In Signs for Jesus v Town of Pembroke, Memorandum and Order (D. NH, 2017), the New Hampshire federal court was asked by Signs for Jesus, a non-profit para-church organization assisting the church with an electronic variable display sign and the Plaintiff, to set aside the ordinance of Pembroke that disallowed such a sign in the part of the town in which the church was located.  It is unclear from the opinion why Signs for Jesus was litigating in federal court rather than in the state trial court.  It seemed that Signs for Jesus wanted to test some of the federal legal rights for churches.  If that was the case, then this seemed like a case lacking facts essential for such a “test case.”

The church was in a section of the town in which the electronic variable display signs were barred.  The only two exceptions in the area of the church were signs owned by a gas station and a public school; the gas station sign predated the passage of the ordinance and was thereby grandfathered and the public school as a state political subdivision could not be regulated by the city government.  The ordinance merely banned the signs in residential areas and did not apply uniquely to churches or to sign content.  The stated purpose of the ordinance was to preserve aesthetics, a “semi-rural” ambiance.

Signs for Jesus’ federal court complaint challenged the constitutionality of the ordinance, alleged First Amendment free speech rights were violated, alleged a Fourteenth Amendment Equal Protection claim, alleged a Religious Land Use and Institutionalized Persons Act (“RLUIPA”) claim, and alleged a Due Process claim.  The constitutional claims were disposed of because the ordinance was “content neutral” and did not single out churches.  The RLUIPA claim was denied because the church did not prove the ordinance was a “substantial burden” to religious exercise by the church and did not prove treatment on less than equal terms, both of which are proof required under the statute.  The opinion was detailed although this summary is not.
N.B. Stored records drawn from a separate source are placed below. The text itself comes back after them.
/-
b2b-lace packet, CARVER gen 27 (unit `b2b-lace-carver-g27`).  HOME/LEMMAS node D10H-2k-C (child of D10H-2k-T, p215181): the CELL
REDUCTION of the six `f₃` cells at the ALTERNATIVE true SRW tables `srwTrueAlt d α̲ ᾱ` (`NobleF3TrueTablesAlt`) — the twin of tail-g11's
`F3BoundsCellReduction` (T4) with, per natural-row `IM` entry, print's three node inequalities OR the single corrected one.  `d`-generic;
additive; no numeral of any dimension; no named fact; no dimension sentence.
-/
import Literature.Probability.FitznerVanDerHofstad2017.F3BoundsCellReduction
import Literature.Probability.FitznerVanDerHofstad2017.NobleF3TrueTablesAlt
import HarnessLib

/-!
# Cell reduction of the `f₃` numerator `boundHD75` at the ALTERNATIVE true SRW tables

CITATION HEADER (PLACEMENT v2). Part of a certified REPRODUCTION of R. Fitzner, R. van der Hofstad, *Generalized approach to the
non-backtracking lace expansion*, PTRF **169** (2017) 1041–1119 [NoBLE17], §3.3.5 (3.61)–(3.64) (Step 1 and the table `IM`) and (3.71)–(3.87)
(the bounds `BoundH[i](n,l,x)`, linear in the SRW tables with non-negative coefficients, read as suprema over the cells `S ∈ {𝒳, {0}}`), and
of R. Fitzner, R. van der Hofstad, *Mean-field behavior for nearest-neighbor percolation in `d > 10`*, EJP **22** (2017) no. 43 [FvdH17], §2.5:

> [NoBLE17] (3.87): "`f₃(z) ≤ max_{{n,l,S} ∈ 𝒮} sup_{x ∈ S} (Σ_{i=1}^5 BoundH[i](n,l,x)) / c_{n,l,S}`" and p. 1079: "the supremum over `S` is
> attained at one of the lowest-order points of `S`, as all involved functions are monotone decreasing in the absolute value of each coordinate".

Every `[cite:]` tag below is a LOCATOR for comparison, not an appeal to authority: all statements are proved here from tree theorems.
DIVERGENCE D80 (packet): see `NobleH1StepD80` / `NobleF3TrueTablesAlt` — the alternative true entry is
`IM_alt[m,l,x] = min (max (𝒥, I/(dα̲), (ᾱ−1)S/(2d²))) (max (𝒥/α̲ + (ᾱ−1) I/(dα̲²)) ((ᾱ−1) S/(2d²α̲²)))` at the true values
`𝒥 = 𝒥_{m+2,l}(x)`, `I = I_{m+3,l}(x)`, `S = S_{m+3,l}(x)`.

## What is here (all proved, `d`-generic)

§1 `F3Bounds.CellDomAlt d α̲ ᾱ m l t` — the per-entry CELL DOMINATION under the alternative: a cell sup `Jc` of `𝒥_{m+2,l}` over `𝒳` with EITHER
   print's triple `Jc ≤ t`, `srwINode2 d (m+3) l ≤ dα̲·t`, `(ᾱ−1)·srwIShift2Node2 d (m+3) l ≤ 2d²·t` OR the single corrected inequality
   `env d Jc (srwINode2 d (m+3) l) (srwIShift2Node2 d (m+3) l) α̲ ᾱ 1 2 ≤ t`; constructors `cellDomAlt_of_printed`, `cellDomAlt_of_env_le`; and
   `srwTrueAlt_IM_natCast_le_of_cellDomAlt`: it bounds `IM_alt[m,l,x] ≤ t` for every `x ∈ 𝒳` (node reduction of `I`, `S` by
   `SrwIntegralIShiftCellSup` via `F3BoundsCellReduction` §3, monotonicity of `env` by `NobleF3TrueTablesAlt` §1).
§2 THE CELL THEOREMS at `srwTrueAlt d α̲ ᾱ`, `1 ≤ ᾱ`, `0 < α̲`, `d ≥ 9`: **`boundHD75_srwTrueAlt_zero_cell_le`** (cell `(0,l)` over `𝒳`),
   **`boundHD75_srwTrueAlt_one_cell_le`** (cells `(1,l)` over `𝒳`) — hypotheses = one `CellDomAlt` per read natural-row `IM` entry, print's
   `m = −1` node pair, the cell sups over `𝒳` of `srwTS d α̲`, `srwU d`, `srwK d` at the read entries, and the constant inequality
   `boundHD75 (Tables.cell IMc Tc Uc Kc) n l 0 a ≤ b` — exactly tail-g11's §4 with the per-entry triple replaced by `CellDomAlt`.
§3 **`boundHD75_srwTrueAlt_one_zero_le`**: the `x = 0` cell `(1,l)` from the entry values AT THE ORIGIN, per natural row EITHER print's origin
   triple OR `env d (𝒥(0)) (I(0)) (2d·I(2e₁)) α̲ ᾱ 1 2 ≤ IMc` (`S_{p,l'}(0) = 2d I_{p,l'}(2e₁)`) — `F3Bounds.OriginDomAlt`.

## What is NOT here
No dimension, no table, no numeric value, no certificate.  Heartbeat census (packet filing rule): every declaration is a short order-algebra
step or a term-mode composition; nothing approaches 100 000; no option set.
-/

noncomputable section

namespace Literature.Probability.FitznerVanDerHofstad2017

open Finset Real
open Literature.Barriers.CriticalPhenomena Literature.Probability.LatticeModels

namespace F3Bounds

variable {d : ℕ} {afmin afmax : ℝ}

/-! ### §1  Per-entry cell domination under the alternative -/

/-- **Per-entry cell domination under the alternative** for the natural row `m`, column `l` and a literal `t`: a cell sup `Jc` of `𝒥_{m+2,l}`
over `𝒳` such that EITHER print's triple (`Jc ≤ t`, `max_{nodes} I_{m+3,l} ≤ dα̲·t`, `(ᾱ−1)·(node bound of S_{m+3,l}) ≤ 2d²·t`) OR the corrected
inequality `env d Jc (srwINode2 d (m+3) l) (srwIShift2Node2 d (m+3) l) α̲ ᾱ 1 2 ≤ t` holds.
[cite: FitznerVanDerHofstad2016NoBLE, §3.3.5 (3.61)–(3.64) pp. 1074–1076; p. 1079; Lemma 5.1 p. 1093] -/
def CellDomAlt (d : ℕ) (afmin afmax : ℝ) (m l : ℕ) (t : ℝ) : Prop :=
  ∃ Jc : ℝ, (∀ x ∈ calX d, srwJ d (m + 2) l x ≤ Jc) ∧
    ((Jc ≤ t ∧ srwINode2 d (m + 3) l ≤ d * afmin * t ∧ (afmax - 1) * srwIShift2Node2 d (m + 3) l ≤ 2 * (d : ℝ) ^ 2 * t) ∨
      H1SlotD80.env d Jc (srwINode2 d (m + 3) l) (srwIShift2Node2 d (m + 3) l) afmin afmax 1 2 ≤ t)

/-- Print's branch of `CellDomAlt` (tail-g11's three hypotheses per entry). [cite: FitznerVanDerHofstad2016NoBLE, §3.3.5 (3.64) p. 1076; p. 1079] -/
theorem cellDomAlt_of_printed {m l : ℕ} {t : ℝ} (hJ : ∀ x ∈ calX d, srwJ d (m + 2) l x ≤ t)
    (hI : srwINode2 d (m + 3) l ≤ d * afmin * t) (hS : (afmax - 1) * srwIShift2Node2 d (m + 3) l ≤ 2 * (d : ℝ) ^ 2 * t) :
    CellDomAlt d afmin afmax m l t :=
  ⟨t, hJ, Or.inl ⟨le_rfl, hI, hS⟩⟩

/-- The corrected branch of `CellDomAlt`: a cell sup `Jc` of `𝒥_{m+2,l}` and ONE inequality on the corrected majorant at the node values.
[cite: FitznerVanDerHofstad2016NoBLE, §3.3.5 (3.61)–(3.62), (3.64) p. 1076; p. 1079] -/
theorem cellDomAlt_of_env_le {m l : ℕ} {t Jc : ℝ} (hJ : ∀ x ∈ calX d, srwJ d (m + 2) l x ≤ Jc)
    (h : H1SlotD80.env d Jc (srwINode2 d (m + 3) l) (srwIShift2Node2 d (m + 3) l) afmin afmax 1 2 ≤ t) :
    CellDomAlt d afmin afmax m l t :=
  ⟨Jc, hJ, Or.inr h⟩

/-- **One natural-row entry of the ALTERNATIVE true tables on `𝒳` from `CellDomAlt`** (`0 < α̲`, `1 ≤ ᾱ`, `d ≥ 2m+7`).
[cite: FitznerVanDerHofstad2016NoBLE, §3.3.5 (3.61)–(3.64) pp. 1074–1076, (3.30) p. 1070, p. 1079; Lemma 5.1 p. 1093] -/
theorem srwTrueAlt_IM_natCast_le_of_cellDomAlt (hα : 0 < afmin) (hᾱ : 1 ≤ afmax) {m l : ℕ} (hd : 2 * (m + 3) + 1 ≤ d) {t : ℝ}
    (h : CellDomAlt d afmin afmax m l t) {x : Fin d → ℤ} (hx : x ∈ calX d) : (srwTrueAlt d afmin afmax).IM m l x ≤ t := by
  obtain ⟨Jc, hJ, h | h⟩ := h
  · obtain ⟨hJt, hI, hS⟩ := h
    exact srwTrueAlt_IM_natCast_le_of_printed (by omega) hα ((hJ x hx).trans hJt)
      ((srwI_le_srwINode2_of_mem_calX (by omega) hd l hx).trans hI)
      ((mul_le_mul_of_nonneg_left (srwIShift2_le_srwIShift2Node2_of_mem_calX (by omega) hd l hx) (by linarith)).trans hS)
  · have hdpos : (0 : ℝ) < d := Nat.cast_pos.mpr (by omega)
    refine srwTrueAlt_IM_natCast_le_of_env_le (le_trans ?_ h)
    exact H1SlotD80.env_mono 1 2 hdpos hα hᾱ (hJ x hx) (srwI_le_srwINode2_of_mem_calX (by omega) hd l hx)
      (srwIShift2_le_srwIShift2Node2_of_mem_calX (by omega) hd l hx)

/-! ### §2  The cells at the alternative true tables -/

/-- **The cell `(0,l)` over `𝒳` at the ALTERNATIVE true tables.**  From: one `CellDomAlt` per read natural-row entry `IM (0,l)`, `IM (0,l+1)`; print's
node pair for the `m = −1` row (`I_{1,l+1} + S_{2,l}/(2d²α̲)`, `I_{2,l}`); the cell sups over `𝒳` of `T^{(5.11)}_{2,l}, T^{(5.11)}_{2,l+1}, T^{(5.11)}_{1,l}`
(`srwTS d α̲`), `U_{2,l}, U_{3,l}`, `K_{1,l}, K_{2,l}`; and `boundHD75 (Tables.cell IMc Tc Uc Kc) 0 l 0 a ≤ b` — conclude
`boundHD75 (srwTrueAlt d α̲ ᾱ) 0 l x a ≤ b` for every `x ∈ 𝒳`.
[cite: FitznerVanDerHofstad2016NoBLE, §3.3.5 (3.87) p. 1079; (3.71)–(3.86)] [cite: FitznerVanDerHofstad2017, §2.5; notebook General.nb In[2]–In[3]] -/
theorem boundHD75_srwTrueAlt_zero_cell_le (hd : 9 ≤ d) (hα : 0 < afmin) (hᾱ : 1 ≤ afmax) {a : Args} (ha : a.WF)
    {IMc : ℤ → ℕ → ℝ} {Tc Uc Kc : ℕ → ℕ → ℝ} {l : ℕ} {b : ℝ}
    (hE0 : CellDomAlt d afmin afmax 0 l (IMc 0 l)) (hE0' : CellDomAlt d afmin afmax 0 (l + 1) (IMc 0 (l + 1)))
    (hN1 : srwINode2 d 1 (l + 1) + srwIShift2Node2 d 2 l / (2 * (d : ℝ) ^ 2 * afmin) ≤ IMc (-1) l)
    (hN2 : srwINode2 d 2 l ≤ d * afmin * IMc (-1) l)
    (hT2 : ∀ x ∈ calX d, srwTS d afmin 2 l x ≤ Tc 2 l) (hT2' : ∀ x ∈ calX d, srwTS d afmin 2 (l + 1) x ≤ Tc 2 (l + 1))
    (hT1 : ∀ x ∈ calX d, srwTS d afmin 1 l x ≤ Tc 1 l)
    (hU2 : ∀ x ∈ calX d, srwU d 2 l x ≤ Uc 2 l) (hU3 : ∀ x ∈ calX d, srwU d 3 l x ≤ Uc 3 l)
    (hK1 : ∀ x ∈ calX d, srwK d 1 l x ≤ Kc 1 l) (hK2 : ∀ x ∈ calX d, srwK d 2 l x ≤ Kc 2 l)
    (hnum : boundHD75 (Tables.cell IMc Tc Uc Kc : Tables (Fin d → ℤ)) 0 l 0 a ≤ b) :
    ∀ x ∈ calX d, boundHD75 (srwTrueAlt d afmin afmax) 0 l x a ≤ b := by
  intro x hx
  refine le_trans ?_ ((boundHD75_cell_irrel IMc Tc Uc Kc 0 l x 0 a).le.trans hnum)
  have hneg : (srwTrueAlt d afmin afmax).IM (-1) l x ≤ IMc (-1) l := by
    rw [srwTrueAlt_IM_negOne]; exact srwTrue_IM_negOne_le_of_cell hα (by omega) hN1 hN2 hx
  exact boundHD75_zero_le_of_entries ha
    (srwTrueAlt_IM_natCast_le_of_cellDomAlt hα hᾱ (by omega) hE0 hx)
    (srwTrueAlt_IM_natCast_le_of_cellDomAlt hα hᾱ (by omega) hE0' hx)
    hneg (hT2 x hx) (hT2' x hx) (hT1 x hx) (hU2 x hx) (hU3 x hx) (hK1 x hx) (hK2 x hx)

/-- **The cells `(1,l)` over `𝒳` at the ALTERNATIVE true tables.**  From: one `CellDomAlt` per read natural-row entry `IM (1,l)`, `(0,l)`, `(1,l+1)`,
`(0,l+1)`, `(1,l+2)`; the cell sups over `𝒳` of `T^{(5.11)}_{3,l}, T^{(5.11)}_{3,l+1}, T^{(5.11)}_{2,l}`, `U_{3,l}, U_{4,l}`, `K_{2,l}, K_{3,l}`; and
`boundHD75 (Tables.cell IMc Tc Uc Kc) 1 l 0 a ≤ b` — conclude `boundHD75 (srwTrueAlt d α̲ ᾱ) 1 l x a ≤ b` for every `x ∈ 𝒳`.
[cite: FitznerVanDerHofstad2016NoBLE, §3.3.5 (3.87) p. 1079; (3.71)–(3.86)] [cite: FitznerVanDerHofstad2017, §2.5; notebook General.nb In[2]–In[3]] -/
theorem boundHD75_srwTrueAlt_one_cell_le (hd : 9 ≤ d) (hα : 0 < afmin) (hᾱ : 1 ≤ afmax) {a : Args} (ha : a.WF)
    {IMc : ℤ → ℕ → ℝ} {Tc Uc Kc : ℕ → ℕ → ℝ} {l : ℕ} {b : ℝ}
    (hE1 : CellDomAlt d afmin afmax 1 l (IMc 1 l)) (hE0 : CellDomAlt d afmin afmax 0 l (IMc 0 l))
    (hE1' : CellDomAlt d afmin afmax 1 (l + 1) (IMc 1 (l + 1))) (hE0' : CellDomAlt d afmin afmax 0 (l + 1) (IMc 0 (l + 1)))
    (hE1'' : CellDomAlt d afmin afmax 1 (l + 2) (IMc 1 (l + 2)))
    (hT3 : ∀ x ∈ calX d, srwTS d afmin 3 l x ≤ Tc 3 l) (hT3' : ∀ x ∈ calX d, srwTS d afmin 3 (l + 1) x ≤ Tc 3 (l + 1))
    (hT2 : ∀ x ∈ calX d, srwTS d afmin 2 l x ≤ Tc 2 l)
    (hU3 : ∀ x ∈ calX d, srwU d 3 l x ≤ Uc 3 l) (hU4 : ∀ x ∈ calX d, srwU d 4 l x ≤ Uc 4 l)
    (hK2 : ∀ x ∈ calX d, srwK d 2 l x ≤ Kc 2 l) (hK3 : ∀ x ∈ calX d, srwK d 3 l x ≤ Kc 3 l)
    (hnum : boundHD75 (Tables.cell IMc Tc Uc Kc : Tables (Fin d → ℤ)) 1 l 0 a ≤ b) :
    ∀ x ∈ calX d, boundHD75 (srwTrueAlt d afmin afmax) 1 l x a ≤ b := by
  intro x hx
  refine le_trans ?_ ((boundHD75_cell_irrel IMc Tc Uc Kc 1 l x 0 a).le.trans hnum)
  exact boundHD75_one_le_of_entries ha
    (srwTrueAlt_IM_natCast_le_of_cellDomAlt hα hᾱ (by omega) hE1 hx)
    (srwTrueAlt_IM_natCast_le_of_cellDomAlt hα hᾱ (by omega) hE0 hx)
    (srwTrueAlt_IM_natCast_le_of_cellDomAlt hα hᾱ (by omega) hE1' hx)
    (srwTrueAlt_IM_natCast_le_of_cellDomAlt hα hᾱ (by omega) hE0' hx)
    (srwTrueAlt_IM_natCast_le_of_cellDomAlt hα hᾱ (by omega) hE1'' hx)
    (hT3 x hx) (hT3' x hx) (hT2 x hx) (hU3 x hx) (hU4 x hx) (hK2 x hx) (hK3 x hx)

/-! ### §3  The `x = 0` cell -/

/-- **Per-entry ORIGIN domination under the alternative** for the natural row `m`, column `l` and a literal `t`: EITHER print's origin triple
`𝒥_{m+2,l}(0) ≤ t`, `I_{m+3,l}(0) ≤ dα̲·t`, `(ᾱ−1)·2d·I_{m+3,l}(2e₁) ≤ 2d²·t` OR `env d (𝒥_{m+2,l}(0)) (I_{m+3,l}(0)) (2d·I_{m+3,l}(2e₁)) α̲ ᾱ 1 2 ≤ t`
(`S_{p,l}(0) = 2d·I_{p,l}(2e₁)`). [cite: FitznerVanDerHofstad2016NoBLE, §3.3.5 (3.61)–(3.64) pp. 1074–1076; (3.30) p. 1070] -/
def OriginDomAlt (d : ℕ) (afmin afmax : ℝ) (m l : ℕ) (t : ℝ) : Prop :=
  (srwJ d (m + 2) l 0 ≤ t ∧ srwI d (m + 3) l 0 ≤ d * afmin * t ∧
      (afmax - 1) * (2 * d * srwI d (m + 3) l (vecOfParts d [2])) ≤ 2 * (d : ℝ) ^ 2 * t) ∨
    H1SlotD80.env d (srwJ d (m + 2) l 0) (srwI d (m + 3) l 0) (2 * d * srwI d (m + 3) l (vecOfParts d [2])) afmin afmax 1 2 ≤ t

/-- One natural-row entry of the ALTERNATIVE true tables AT THE ORIGIN from `OriginDomAlt` (`d ≥ 1`, `0 < α̲`).
[cite: FitznerVanDerHofstad2016NoBLE, §3.3.5 (3.61)–(3.64) pp. 1074–1076; (3.30) p. 1070] -/
theorem srwTrueAlt_IM_natCast_zero_le_of_originDomAlt (hd : 1 ≤ d) (hα : 0 < afmin) {m l : ℕ} {t : ℝ}
    (h : OriginDomAlt d afmin afmax m l t) : (srwTrueAlt d afmin afmax).IM m l 0 ≤ t := by
  rcases h with ⟨hJ, hI, hS⟩ | h
  · exact srwTrueAlt_IM_natCast_le_of_printed hd hα hJ hI (by rwa [srwIShift2_zero _ _ hd])
  · refine srwTrueAlt_IM_natCast_le_of_env_le ?_
    unfold srwEnvIM
    rwa [srwIShift2_zero _ _ hd]

/-- **The `x = 0` cell `(1,l)` at the ALTERNATIVE true tables** from the entry values AT THE ORIGIN (no sup step): one `OriginDomAlt` per read
natural-row entry, the origin values of `T^{(5.11)}`, `U`, `K`, and `boundHD75 (Tables.cell IMc Tc Uc Kc) 1 l 0 a ≤ b`.
[cite: FitznerVanDerHofstad2016NoBLE, §3.3.5 (3.87) p. 1079 (cell `{0}`); (3.30), (3.35)] [cite: FitznerVanDerHofstad2017, §2.5] -/
theorem boundHD75_srwTrueAlt_one_zero_le (hd : 1 ≤ d) (hα : 0 < afmin) {a : Args} (ha : a.WF)
    {IMc : ℤ → ℕ → ℝ} {Tc Uc Kc : ℕ → ℕ → ℝ} {l : ℕ} {b : ℝ}
    (hE1 : OriginDomAlt d afmin afmax 1 l (IMc 1 l)) (hE0 : OriginDomAlt d afmin afmax 0 l (IMc 0 l))
    (hE1' : OriginDomAlt d afmin afmax 1 (l + 1) (IMc 1 (l + 1))) (hE0' : OriginDomAlt d afmin afmax 0 (l + 1) (IMc 0 (l + 1)))
    (hE1'' : OriginDomAlt d afmin afmax 1 (l + 2) (IMc 1 (l + 2)))
    (hT3 : srwTS d afmin 3 l 0 ≤ Tc 3 l) (hT3' : srwTS d afmin 3 (l + 1) 0 ≤ Tc 3 (l + 1)) (hT2 : srwTS d afmin 2 l 0 ≤ Tc 2 l)
    (hU3 : srwU d 3 l 0 ≤ Uc 3 l) (hU4 : srwU d 4 l 0 ≤ Uc 4 l) (hK2 : srwK d 2 l 0 ≤ Kc 2 l) (hK3 : srwK d 3 l 0 ≤ Kc 3 l)
    (hnum : boundHD75 (Tables.cell IMc Tc Uc Kc : Tables (Fin d → ℤ)) 1 l 0 a ≤ b) :
    boundHD75 (srwTrueAlt d afmin afmax) 1 l 0 a ≤ b := by
  refine le_trans ?_ hnum
  exact boundHD75_one_le_of_entries ha (srwTrueAlt_IM_natCast_zero_le_of_originDomAlt hd hα hE1)
    (srwTrueAlt_IM_natCast_zero_le_of_originDomAlt hd hα hE0) (srwTrueAlt_IM_natCast_zero_le_of_originDomAlt hd hα hE1')
    (srwTrueAlt_IM_natCast_zero_le_of_originDomAlt hd hα hE0') (srwTrueAlt_IM_natCast_zero_le_of_originDomAlt hd hα hE1'')
    hT3 hT3' hT2 hU3 hU4 hK2 hK3

/-- Print's branch of `OriginDomAlt`. [cite: FitznerVanDerHofstad2016NoBLE, §3.3.5 (3.64) p. 1076; (3.30) p. 1070] -/
theorem originDomAlt_of_printed {m l : ℕ} {t : ℝ} (hJ : srwJ d (m + 2) l 0 ≤ t) (hI : srwI d (m + 3) l 0 ≤ d * afmin * t)
    (hS : (afmax - 1) * (2 * d * srwI d (m + 3) l (vecOfParts d [2])) ≤ 2 * (d : ℝ) ^ 2 * t) :
    OriginDomAlt d afmin afmax m l t :=
  Or.inl ⟨hJ, hI, hS⟩

/-- The corrected branch of `OriginDomAlt`, from MAJORANTS of the three origin quantities (`d > 0`, `α̲ > 0`, `ᾱ ≥ 1`).
[cite: FitznerVanDerHofstad2016NoBLE, §3.3.5 (3.61)–(3.62), (3.64) p. 1076; (3.30) p. 1070] -/
theorem originDomAlt_of_env_majorants_le (hd : 1 ≤ d) (hα : 0 < afmin) (hᾱ : 1 ≤ afmax) {m l : ℕ} {t J' I' I2' : ℝ}
    (hJ : srwJ d (m + 2) l 0 ≤ J') (hI : srwI d (m + 3) l 0 ≤ I') (hI2 : srwI d (m + 3) l (vecOfParts d [2]) ≤ I2')
    (h : H1SlotD80.env d J' I' (2 * d * I2') afmin afmax 1 2 ≤ t) : OriginDomAlt d afmin afmax m l t := by
  have hdpos : (0 : ℝ) < d := Nat.cast_pos.mpr (by omega)
  refine Or.inr (le_trans (H1SlotD80.env_mono 1 2 hdpos hα hᾱ hJ hI ?_) h)
  exact mul_le_mul_of_nonneg_left hI2 (by positivity)

end F3Bounds

end Literature.Probability.FitznerVanDerHofstad2017

end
RLUIPA might have been of some help if the record had been developed differently.  Although Signs for Jesus sought a variance (or the church did), it was the denial of the variance by a concomitant use of discretion that might have been the better basis for a claim, but that was not the focus of the claim, at least in the federal court’s recitation of the facts.  Also, the lesson from this case might be that political solutions with elected officials might be better pursued than litigation in ordinance issues.  Local elected officials are often reluctant to refuse relief to a church.  Also, the church could have considered placing a sign in the commercial district of a town as small as Pembroke.  Humorously, sometimes planning such a sign where no one else wants it but where it is legally permitted can obtain support for a variance.